● **About this exercise**
The reply to the records below should contain exactly the lines from the line with "have hcont : Continuous" through the line with "have hL := flatLin_leibniz_bounds", and nothing besides.

Start of Material provided

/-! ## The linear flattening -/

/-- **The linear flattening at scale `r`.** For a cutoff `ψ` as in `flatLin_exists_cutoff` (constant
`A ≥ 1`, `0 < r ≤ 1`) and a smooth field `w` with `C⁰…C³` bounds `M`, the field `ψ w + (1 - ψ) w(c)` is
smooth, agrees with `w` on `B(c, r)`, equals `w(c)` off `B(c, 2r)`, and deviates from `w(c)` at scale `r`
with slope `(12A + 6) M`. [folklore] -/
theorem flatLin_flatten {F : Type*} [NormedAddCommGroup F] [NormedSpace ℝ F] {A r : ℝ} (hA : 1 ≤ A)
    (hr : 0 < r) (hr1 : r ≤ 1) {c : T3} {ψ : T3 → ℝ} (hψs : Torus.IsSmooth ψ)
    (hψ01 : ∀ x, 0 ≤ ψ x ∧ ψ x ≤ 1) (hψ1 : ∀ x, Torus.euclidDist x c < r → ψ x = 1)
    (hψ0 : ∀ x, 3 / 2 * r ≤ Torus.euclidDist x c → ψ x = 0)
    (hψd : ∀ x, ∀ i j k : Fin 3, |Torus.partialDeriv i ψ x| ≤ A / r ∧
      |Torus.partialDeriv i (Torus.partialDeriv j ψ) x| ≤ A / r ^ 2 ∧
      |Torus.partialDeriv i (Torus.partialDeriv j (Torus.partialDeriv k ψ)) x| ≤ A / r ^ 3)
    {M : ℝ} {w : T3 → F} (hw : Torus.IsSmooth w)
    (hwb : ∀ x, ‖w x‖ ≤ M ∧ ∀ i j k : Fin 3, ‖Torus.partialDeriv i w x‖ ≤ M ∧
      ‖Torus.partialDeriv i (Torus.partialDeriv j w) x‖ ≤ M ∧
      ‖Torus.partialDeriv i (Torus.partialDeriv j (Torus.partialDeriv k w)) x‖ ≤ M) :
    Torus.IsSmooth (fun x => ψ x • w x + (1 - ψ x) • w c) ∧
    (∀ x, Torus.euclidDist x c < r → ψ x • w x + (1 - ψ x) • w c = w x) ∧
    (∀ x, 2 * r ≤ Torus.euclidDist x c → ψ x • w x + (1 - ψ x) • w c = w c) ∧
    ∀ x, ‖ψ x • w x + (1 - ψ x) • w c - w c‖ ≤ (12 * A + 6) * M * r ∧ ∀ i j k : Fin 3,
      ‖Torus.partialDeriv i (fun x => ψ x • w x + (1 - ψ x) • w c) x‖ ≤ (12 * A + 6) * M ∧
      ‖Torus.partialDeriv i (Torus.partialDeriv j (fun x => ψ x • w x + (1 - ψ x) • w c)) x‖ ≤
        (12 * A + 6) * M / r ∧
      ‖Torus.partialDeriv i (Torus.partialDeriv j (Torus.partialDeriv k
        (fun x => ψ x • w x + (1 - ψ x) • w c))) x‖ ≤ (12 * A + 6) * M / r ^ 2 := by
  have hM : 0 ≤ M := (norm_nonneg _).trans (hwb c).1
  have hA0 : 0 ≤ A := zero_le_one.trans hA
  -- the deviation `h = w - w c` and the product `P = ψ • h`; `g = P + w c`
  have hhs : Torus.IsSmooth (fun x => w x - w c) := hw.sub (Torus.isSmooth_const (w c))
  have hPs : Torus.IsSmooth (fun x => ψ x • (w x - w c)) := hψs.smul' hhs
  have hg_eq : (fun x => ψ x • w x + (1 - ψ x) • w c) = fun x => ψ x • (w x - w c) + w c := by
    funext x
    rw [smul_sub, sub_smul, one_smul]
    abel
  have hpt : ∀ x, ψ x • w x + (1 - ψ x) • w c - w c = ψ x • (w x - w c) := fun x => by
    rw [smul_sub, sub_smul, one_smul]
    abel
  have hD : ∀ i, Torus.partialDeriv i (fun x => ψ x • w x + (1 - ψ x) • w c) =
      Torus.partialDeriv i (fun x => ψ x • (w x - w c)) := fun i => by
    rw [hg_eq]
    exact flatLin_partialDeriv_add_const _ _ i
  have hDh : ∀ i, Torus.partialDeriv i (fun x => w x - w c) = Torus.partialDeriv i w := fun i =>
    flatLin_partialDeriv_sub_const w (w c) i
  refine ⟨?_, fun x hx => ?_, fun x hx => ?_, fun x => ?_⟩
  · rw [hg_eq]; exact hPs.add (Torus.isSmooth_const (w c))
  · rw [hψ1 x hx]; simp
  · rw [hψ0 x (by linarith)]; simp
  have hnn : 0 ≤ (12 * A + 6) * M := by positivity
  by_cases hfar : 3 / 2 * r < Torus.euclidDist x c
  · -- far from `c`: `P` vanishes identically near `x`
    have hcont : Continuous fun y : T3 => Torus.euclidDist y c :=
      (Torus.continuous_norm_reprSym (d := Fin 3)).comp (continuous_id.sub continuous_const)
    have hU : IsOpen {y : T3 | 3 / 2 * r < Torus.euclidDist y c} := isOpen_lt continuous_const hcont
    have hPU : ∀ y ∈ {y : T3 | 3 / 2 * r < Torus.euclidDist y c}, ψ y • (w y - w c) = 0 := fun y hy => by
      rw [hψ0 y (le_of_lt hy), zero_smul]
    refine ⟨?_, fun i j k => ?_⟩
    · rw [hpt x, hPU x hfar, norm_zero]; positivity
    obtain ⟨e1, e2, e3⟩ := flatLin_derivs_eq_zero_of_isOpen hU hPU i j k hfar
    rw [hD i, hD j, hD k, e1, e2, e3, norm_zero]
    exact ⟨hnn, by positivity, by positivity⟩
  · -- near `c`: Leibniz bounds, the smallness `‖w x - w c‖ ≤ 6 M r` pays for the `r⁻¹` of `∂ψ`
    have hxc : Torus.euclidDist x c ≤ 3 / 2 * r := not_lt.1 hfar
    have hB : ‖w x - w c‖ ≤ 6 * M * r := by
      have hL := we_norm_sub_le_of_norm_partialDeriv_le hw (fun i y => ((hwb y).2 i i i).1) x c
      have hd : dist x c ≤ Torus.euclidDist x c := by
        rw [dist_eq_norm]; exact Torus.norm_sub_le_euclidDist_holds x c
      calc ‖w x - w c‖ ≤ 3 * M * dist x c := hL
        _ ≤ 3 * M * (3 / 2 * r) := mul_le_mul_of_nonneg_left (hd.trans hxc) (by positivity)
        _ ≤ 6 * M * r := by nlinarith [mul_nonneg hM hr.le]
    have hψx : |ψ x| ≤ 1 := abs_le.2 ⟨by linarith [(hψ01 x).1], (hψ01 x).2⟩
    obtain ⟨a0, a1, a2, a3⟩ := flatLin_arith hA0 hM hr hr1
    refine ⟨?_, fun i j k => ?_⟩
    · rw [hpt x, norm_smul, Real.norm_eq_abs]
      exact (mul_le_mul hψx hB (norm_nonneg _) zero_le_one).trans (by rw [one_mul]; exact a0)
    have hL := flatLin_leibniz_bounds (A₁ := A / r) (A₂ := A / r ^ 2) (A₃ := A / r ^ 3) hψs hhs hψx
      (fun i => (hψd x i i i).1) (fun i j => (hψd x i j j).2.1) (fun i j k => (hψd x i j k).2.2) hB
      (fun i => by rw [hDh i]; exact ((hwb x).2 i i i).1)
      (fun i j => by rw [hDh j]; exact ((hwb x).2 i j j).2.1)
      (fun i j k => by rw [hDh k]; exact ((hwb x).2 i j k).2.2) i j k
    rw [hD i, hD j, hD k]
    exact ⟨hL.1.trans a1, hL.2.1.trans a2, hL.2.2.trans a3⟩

End of Material provided
Start of Material provided

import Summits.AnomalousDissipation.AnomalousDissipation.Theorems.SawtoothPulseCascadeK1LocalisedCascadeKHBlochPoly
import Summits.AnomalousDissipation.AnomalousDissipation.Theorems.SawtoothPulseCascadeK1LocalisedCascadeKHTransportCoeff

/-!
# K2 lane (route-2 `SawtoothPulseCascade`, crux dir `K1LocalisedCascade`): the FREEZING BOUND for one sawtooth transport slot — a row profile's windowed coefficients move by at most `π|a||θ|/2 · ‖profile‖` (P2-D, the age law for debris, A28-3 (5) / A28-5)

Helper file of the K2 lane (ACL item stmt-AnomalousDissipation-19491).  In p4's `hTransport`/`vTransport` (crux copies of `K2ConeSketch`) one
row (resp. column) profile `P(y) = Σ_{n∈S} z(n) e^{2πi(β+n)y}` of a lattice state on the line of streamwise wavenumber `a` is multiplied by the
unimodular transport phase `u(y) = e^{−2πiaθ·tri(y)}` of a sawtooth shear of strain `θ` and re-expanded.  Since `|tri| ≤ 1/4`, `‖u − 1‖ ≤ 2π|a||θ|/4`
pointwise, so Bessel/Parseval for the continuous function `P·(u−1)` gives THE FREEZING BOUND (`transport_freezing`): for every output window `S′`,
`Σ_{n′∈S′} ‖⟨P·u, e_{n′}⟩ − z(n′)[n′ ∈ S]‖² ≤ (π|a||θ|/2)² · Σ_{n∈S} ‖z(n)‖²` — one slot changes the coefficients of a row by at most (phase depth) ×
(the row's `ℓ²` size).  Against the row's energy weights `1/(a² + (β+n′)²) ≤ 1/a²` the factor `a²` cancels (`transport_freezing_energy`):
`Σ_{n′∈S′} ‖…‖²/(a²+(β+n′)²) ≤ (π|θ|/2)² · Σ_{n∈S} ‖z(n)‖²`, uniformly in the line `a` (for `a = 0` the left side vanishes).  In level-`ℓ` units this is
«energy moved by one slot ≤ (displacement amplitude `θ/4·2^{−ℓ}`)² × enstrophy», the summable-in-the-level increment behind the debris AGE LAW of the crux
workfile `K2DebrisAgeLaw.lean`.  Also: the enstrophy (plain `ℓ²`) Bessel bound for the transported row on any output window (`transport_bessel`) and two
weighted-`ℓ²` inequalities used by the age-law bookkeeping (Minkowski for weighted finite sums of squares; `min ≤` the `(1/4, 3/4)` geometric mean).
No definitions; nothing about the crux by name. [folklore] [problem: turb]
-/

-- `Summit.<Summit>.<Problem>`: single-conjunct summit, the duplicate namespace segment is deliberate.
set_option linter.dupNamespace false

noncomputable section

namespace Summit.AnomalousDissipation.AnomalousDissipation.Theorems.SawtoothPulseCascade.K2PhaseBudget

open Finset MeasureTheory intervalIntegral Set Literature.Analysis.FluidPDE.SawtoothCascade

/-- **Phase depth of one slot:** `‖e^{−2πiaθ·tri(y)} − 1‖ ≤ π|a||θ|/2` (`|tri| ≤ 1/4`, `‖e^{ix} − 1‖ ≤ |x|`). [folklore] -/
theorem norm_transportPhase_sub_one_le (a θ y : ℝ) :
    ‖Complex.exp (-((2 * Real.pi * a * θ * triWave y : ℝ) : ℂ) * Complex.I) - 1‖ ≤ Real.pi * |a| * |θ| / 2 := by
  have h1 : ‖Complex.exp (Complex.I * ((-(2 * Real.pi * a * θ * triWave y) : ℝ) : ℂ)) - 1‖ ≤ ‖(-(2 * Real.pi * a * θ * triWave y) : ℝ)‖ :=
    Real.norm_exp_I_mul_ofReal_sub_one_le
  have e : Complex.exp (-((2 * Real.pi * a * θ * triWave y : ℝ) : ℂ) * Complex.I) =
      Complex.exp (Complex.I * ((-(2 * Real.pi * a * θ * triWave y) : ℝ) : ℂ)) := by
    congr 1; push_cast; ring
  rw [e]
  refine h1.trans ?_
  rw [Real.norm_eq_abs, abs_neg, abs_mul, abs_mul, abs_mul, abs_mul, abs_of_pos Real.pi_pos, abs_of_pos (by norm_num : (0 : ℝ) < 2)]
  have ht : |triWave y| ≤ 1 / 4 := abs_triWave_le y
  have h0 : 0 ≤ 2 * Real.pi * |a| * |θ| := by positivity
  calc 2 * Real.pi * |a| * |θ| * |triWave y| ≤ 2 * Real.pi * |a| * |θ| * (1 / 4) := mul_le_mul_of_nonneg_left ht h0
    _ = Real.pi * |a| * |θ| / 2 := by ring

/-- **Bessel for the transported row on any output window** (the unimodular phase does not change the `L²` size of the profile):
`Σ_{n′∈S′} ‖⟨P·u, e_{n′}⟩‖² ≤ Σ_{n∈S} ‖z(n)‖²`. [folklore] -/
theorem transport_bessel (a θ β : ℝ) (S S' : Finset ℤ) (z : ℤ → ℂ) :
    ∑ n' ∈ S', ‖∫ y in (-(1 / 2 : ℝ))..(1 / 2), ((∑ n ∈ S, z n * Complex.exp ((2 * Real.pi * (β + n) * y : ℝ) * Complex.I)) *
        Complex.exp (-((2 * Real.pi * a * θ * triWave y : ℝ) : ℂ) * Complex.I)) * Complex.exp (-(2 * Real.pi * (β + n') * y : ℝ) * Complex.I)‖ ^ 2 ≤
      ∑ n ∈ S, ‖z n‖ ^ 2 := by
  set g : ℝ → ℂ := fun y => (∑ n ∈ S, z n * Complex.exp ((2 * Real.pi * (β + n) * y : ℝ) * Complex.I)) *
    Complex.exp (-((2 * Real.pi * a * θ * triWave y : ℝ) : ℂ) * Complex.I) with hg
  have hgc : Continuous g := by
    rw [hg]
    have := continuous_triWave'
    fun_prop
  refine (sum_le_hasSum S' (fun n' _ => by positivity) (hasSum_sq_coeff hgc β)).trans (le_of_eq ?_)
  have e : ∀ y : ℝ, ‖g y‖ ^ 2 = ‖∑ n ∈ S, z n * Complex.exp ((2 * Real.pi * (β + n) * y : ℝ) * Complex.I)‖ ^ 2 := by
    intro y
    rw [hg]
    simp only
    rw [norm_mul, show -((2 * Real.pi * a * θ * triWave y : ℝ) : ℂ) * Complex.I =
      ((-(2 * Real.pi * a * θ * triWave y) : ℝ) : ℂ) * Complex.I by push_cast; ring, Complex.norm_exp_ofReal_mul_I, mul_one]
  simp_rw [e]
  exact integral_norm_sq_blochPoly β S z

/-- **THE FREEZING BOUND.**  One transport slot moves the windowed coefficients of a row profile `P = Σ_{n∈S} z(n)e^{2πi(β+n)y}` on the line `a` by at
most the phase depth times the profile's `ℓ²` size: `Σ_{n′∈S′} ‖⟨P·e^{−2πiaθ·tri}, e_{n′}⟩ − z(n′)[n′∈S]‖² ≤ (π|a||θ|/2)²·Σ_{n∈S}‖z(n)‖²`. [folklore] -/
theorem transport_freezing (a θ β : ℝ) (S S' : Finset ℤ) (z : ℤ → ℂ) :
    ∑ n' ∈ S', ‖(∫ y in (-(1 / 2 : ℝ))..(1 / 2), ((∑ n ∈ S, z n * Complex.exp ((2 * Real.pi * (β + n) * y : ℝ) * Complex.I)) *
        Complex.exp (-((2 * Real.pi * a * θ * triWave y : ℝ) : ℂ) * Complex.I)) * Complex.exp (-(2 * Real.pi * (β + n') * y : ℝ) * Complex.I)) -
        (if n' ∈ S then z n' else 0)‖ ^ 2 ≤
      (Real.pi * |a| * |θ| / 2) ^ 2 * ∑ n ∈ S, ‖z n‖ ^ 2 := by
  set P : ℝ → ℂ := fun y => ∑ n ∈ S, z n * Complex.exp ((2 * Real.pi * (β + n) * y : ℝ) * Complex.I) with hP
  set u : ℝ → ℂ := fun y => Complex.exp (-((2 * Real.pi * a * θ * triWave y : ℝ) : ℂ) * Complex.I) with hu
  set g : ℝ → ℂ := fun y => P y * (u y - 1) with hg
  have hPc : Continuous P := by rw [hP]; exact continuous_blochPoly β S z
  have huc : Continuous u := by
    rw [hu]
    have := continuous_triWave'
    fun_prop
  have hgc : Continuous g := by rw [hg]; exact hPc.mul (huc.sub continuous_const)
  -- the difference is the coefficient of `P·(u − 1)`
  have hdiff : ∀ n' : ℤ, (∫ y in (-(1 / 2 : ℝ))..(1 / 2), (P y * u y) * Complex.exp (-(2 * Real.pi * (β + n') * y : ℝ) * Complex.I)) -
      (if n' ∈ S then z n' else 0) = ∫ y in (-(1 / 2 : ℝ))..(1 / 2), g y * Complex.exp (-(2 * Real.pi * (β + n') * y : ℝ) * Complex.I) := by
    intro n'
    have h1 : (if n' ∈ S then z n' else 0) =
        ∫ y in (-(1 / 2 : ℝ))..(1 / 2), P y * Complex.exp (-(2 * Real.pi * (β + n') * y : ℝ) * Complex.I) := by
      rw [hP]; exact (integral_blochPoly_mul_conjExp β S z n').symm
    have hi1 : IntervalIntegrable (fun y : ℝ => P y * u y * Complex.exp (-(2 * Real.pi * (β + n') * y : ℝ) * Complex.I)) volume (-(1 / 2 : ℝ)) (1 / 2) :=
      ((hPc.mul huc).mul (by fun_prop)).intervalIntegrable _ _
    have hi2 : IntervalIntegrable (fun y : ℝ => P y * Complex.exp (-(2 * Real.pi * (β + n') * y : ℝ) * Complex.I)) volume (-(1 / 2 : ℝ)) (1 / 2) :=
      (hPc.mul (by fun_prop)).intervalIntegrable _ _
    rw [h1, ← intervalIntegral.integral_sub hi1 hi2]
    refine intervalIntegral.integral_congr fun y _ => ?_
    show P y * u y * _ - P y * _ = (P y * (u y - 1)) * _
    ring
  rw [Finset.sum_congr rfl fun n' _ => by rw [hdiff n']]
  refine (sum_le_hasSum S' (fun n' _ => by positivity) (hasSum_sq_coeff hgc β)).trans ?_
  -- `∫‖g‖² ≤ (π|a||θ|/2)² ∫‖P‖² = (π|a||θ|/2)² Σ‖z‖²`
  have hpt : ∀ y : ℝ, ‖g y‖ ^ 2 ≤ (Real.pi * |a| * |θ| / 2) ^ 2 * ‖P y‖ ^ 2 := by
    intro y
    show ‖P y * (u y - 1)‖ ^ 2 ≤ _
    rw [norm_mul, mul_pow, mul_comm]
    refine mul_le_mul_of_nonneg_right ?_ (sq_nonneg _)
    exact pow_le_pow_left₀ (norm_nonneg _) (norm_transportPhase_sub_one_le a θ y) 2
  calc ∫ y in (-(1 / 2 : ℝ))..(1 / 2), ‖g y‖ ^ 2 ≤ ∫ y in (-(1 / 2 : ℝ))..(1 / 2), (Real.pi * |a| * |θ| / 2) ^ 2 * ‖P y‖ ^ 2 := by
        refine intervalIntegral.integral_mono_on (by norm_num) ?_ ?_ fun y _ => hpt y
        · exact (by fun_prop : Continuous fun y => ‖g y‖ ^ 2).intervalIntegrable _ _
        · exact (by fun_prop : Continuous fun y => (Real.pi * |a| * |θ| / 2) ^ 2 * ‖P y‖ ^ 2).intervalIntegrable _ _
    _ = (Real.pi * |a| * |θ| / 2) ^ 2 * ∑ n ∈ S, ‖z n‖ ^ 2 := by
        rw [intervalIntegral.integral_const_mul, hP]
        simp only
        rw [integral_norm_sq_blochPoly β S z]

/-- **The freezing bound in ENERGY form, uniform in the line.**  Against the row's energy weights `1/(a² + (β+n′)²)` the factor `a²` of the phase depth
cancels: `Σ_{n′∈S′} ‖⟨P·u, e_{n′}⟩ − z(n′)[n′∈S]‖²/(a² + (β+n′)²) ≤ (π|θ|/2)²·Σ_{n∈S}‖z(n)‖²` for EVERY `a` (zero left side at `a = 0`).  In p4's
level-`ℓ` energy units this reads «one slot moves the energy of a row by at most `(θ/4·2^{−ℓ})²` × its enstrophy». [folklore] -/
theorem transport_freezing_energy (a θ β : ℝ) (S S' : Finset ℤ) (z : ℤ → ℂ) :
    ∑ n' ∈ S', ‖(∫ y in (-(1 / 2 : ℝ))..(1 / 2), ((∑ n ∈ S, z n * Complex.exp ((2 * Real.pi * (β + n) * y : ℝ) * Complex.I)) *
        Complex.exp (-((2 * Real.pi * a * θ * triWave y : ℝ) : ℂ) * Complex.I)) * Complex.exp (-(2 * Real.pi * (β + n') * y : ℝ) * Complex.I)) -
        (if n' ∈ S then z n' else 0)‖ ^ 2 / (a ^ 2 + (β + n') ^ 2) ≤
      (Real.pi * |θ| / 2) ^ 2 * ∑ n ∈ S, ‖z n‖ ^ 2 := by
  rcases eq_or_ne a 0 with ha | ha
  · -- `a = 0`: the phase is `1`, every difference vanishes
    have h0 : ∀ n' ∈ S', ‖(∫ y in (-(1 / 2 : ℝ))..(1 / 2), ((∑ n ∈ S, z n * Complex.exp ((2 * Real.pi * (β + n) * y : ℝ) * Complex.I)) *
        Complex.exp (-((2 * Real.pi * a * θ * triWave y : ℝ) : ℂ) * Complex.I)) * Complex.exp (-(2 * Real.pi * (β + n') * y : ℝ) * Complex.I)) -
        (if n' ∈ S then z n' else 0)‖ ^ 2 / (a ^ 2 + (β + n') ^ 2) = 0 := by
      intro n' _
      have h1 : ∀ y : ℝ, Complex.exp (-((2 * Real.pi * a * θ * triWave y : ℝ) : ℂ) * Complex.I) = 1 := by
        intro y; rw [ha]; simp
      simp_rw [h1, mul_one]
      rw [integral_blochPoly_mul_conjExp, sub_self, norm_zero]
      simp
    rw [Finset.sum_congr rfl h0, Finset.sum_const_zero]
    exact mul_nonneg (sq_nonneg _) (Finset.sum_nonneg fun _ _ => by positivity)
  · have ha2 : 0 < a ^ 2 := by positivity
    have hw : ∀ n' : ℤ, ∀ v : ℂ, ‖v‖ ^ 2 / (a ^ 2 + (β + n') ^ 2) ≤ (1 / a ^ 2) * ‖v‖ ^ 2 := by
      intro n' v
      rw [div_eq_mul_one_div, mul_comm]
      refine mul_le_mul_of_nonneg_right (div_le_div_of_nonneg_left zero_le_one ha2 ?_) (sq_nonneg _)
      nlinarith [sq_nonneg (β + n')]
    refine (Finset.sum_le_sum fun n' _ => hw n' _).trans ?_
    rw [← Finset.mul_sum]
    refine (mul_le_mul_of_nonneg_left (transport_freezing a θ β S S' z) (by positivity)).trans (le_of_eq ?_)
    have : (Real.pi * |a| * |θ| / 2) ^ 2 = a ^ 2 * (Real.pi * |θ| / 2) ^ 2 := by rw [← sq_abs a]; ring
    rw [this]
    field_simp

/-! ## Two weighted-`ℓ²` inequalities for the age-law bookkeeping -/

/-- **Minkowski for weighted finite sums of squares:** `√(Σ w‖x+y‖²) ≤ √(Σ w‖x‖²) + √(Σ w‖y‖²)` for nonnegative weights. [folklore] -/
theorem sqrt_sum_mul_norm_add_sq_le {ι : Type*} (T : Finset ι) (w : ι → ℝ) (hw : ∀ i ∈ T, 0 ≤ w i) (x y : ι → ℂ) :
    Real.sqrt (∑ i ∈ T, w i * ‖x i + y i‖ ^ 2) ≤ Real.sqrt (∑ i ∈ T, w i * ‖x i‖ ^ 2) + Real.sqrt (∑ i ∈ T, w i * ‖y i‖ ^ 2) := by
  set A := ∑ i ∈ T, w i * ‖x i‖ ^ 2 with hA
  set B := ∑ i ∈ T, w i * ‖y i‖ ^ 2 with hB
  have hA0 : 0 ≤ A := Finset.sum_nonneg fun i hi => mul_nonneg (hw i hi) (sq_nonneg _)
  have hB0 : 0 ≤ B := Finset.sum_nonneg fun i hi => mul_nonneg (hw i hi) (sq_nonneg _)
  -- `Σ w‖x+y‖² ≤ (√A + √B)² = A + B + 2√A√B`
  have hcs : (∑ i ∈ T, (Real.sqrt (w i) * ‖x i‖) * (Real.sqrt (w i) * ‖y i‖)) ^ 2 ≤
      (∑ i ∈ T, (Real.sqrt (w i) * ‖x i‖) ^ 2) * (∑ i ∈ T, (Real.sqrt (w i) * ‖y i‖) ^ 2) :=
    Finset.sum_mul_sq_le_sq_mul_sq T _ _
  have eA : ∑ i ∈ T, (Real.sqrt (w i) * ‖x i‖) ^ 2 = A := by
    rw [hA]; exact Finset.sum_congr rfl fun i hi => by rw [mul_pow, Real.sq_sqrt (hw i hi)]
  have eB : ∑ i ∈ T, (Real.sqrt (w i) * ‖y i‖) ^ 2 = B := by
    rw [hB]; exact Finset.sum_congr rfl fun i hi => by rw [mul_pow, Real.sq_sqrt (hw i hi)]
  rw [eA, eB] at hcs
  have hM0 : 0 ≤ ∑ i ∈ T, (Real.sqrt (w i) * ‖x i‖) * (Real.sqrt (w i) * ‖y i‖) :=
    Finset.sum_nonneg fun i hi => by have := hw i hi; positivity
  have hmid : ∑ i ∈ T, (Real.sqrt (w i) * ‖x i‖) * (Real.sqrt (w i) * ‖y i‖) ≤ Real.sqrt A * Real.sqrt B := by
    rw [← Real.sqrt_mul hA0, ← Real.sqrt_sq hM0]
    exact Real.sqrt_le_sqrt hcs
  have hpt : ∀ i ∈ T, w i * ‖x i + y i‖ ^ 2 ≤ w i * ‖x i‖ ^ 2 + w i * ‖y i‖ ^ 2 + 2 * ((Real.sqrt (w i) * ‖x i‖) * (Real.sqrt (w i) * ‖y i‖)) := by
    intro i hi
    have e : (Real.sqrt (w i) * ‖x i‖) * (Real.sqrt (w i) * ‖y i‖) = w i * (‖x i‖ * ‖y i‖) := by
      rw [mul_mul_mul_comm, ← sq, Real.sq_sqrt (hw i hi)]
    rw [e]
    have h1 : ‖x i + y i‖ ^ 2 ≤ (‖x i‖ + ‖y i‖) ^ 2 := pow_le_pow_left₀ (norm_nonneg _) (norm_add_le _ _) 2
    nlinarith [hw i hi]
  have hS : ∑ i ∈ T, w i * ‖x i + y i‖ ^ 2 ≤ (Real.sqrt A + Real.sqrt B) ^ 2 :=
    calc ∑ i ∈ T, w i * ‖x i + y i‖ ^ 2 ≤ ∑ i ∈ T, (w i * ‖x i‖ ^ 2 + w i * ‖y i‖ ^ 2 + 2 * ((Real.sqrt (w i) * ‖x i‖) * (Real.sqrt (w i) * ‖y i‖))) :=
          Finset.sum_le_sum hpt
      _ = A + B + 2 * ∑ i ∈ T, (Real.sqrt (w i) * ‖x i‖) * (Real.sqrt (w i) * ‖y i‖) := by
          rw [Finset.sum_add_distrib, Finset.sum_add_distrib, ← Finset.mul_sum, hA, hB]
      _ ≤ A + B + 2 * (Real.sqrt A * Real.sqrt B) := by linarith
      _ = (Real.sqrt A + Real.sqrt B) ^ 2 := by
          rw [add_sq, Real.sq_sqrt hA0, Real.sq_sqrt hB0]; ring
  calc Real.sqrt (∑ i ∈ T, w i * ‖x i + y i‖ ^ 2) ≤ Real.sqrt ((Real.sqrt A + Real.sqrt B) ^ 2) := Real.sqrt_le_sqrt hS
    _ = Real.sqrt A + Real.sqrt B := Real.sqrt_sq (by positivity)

End of Material provided

● **Solution for this exercise**
    have hcont : Continuous fun y : T3 => Torus.euclidDist y c :=
      (Torus.continuous_norm_reprSym (d := Fin 3)).comp (continuous_id.sub continuous_const)
    have hU : IsOpen {y : T3 | 3 / 2 * r < Torus.euclidDist y c} := isOpen_lt continuous_const hcont
    have hPU : ∀ y ∈ {y : T3 | 3 / 2 * r < Torus.euclidDist y c}, ψ y • (w y - w c) = 0 := fun y hy => by
      rw [hψ0 y (le_of_lt hy), zero_smul]
    refine ⟨?_, fun i j k => ?_⟩
    · rw [hpt x, hPU x hfar, norm_zero]; positivity
    obtain ⟨e1, e2, e3⟩ := flatLin_derivs_eq_zero_of_isOpen hU hPU i j k hfar
    rw [hD i, hD j, hD k, e1, e2, e3, norm_zero]
    exact ⟨hnn, by positivity, by positivity⟩
  · -- near `c`: Leibniz bounds, the smallness `‖w x - w c‖ ≤ 6 M r` pays for the `r⁻¹` of `∂ψ`
    have hxc : Torus.euclidDist x c ≤ 3 / 2 * r := not_lt.1 hfar
    have hB : ‖w x - w c‖ ≤ 6 * M * r := by
      have hL := we_norm_sub_le_of_norm_partialDeriv_le hw (fun i y => ((hwb y).2 i i i).1) x c
      have hd : dist x c ≤ Torus.euclidDist x c := by
        rw [dist_eq_norm]; exact Torus.norm_sub_le_euclidDist_holds x c
      calc ‖w x - w c‖ ≤ 3 * M * dist x c := hL
        _ ≤ 3 * M * (3 / 2 * r) := mul_le_mul_of_nonneg_left (hd.trans hxc) (by positivity)
        _ ≤ 6 * M * r := by nlinarith [mul_nonneg hM hr.le]
    have hψx : |ψ x| ≤ 1 := abs_le.2 ⟨by linarith [(hψ01 x).1], (hψ01 x).2⟩
    obtain ⟨a0, a1, a2, a3⟩ := flatLin_arith hA0 hM hr hr1
    refine ⟨?_, fun i j k => ?_⟩
    · rw [hpt x, norm_smul, Real.norm_eq_abs]
      exact (mul_le_mul hψx hB (norm_nonneg _) zero_le_one).trans (by rw [one_mul]; exact a0)
    have hL := flatLin_leibniz_bounds (A₁ := A / r) (A₂ := A / r ^ 2) (A₃ := A / r ^ 3) hψs hhs hψx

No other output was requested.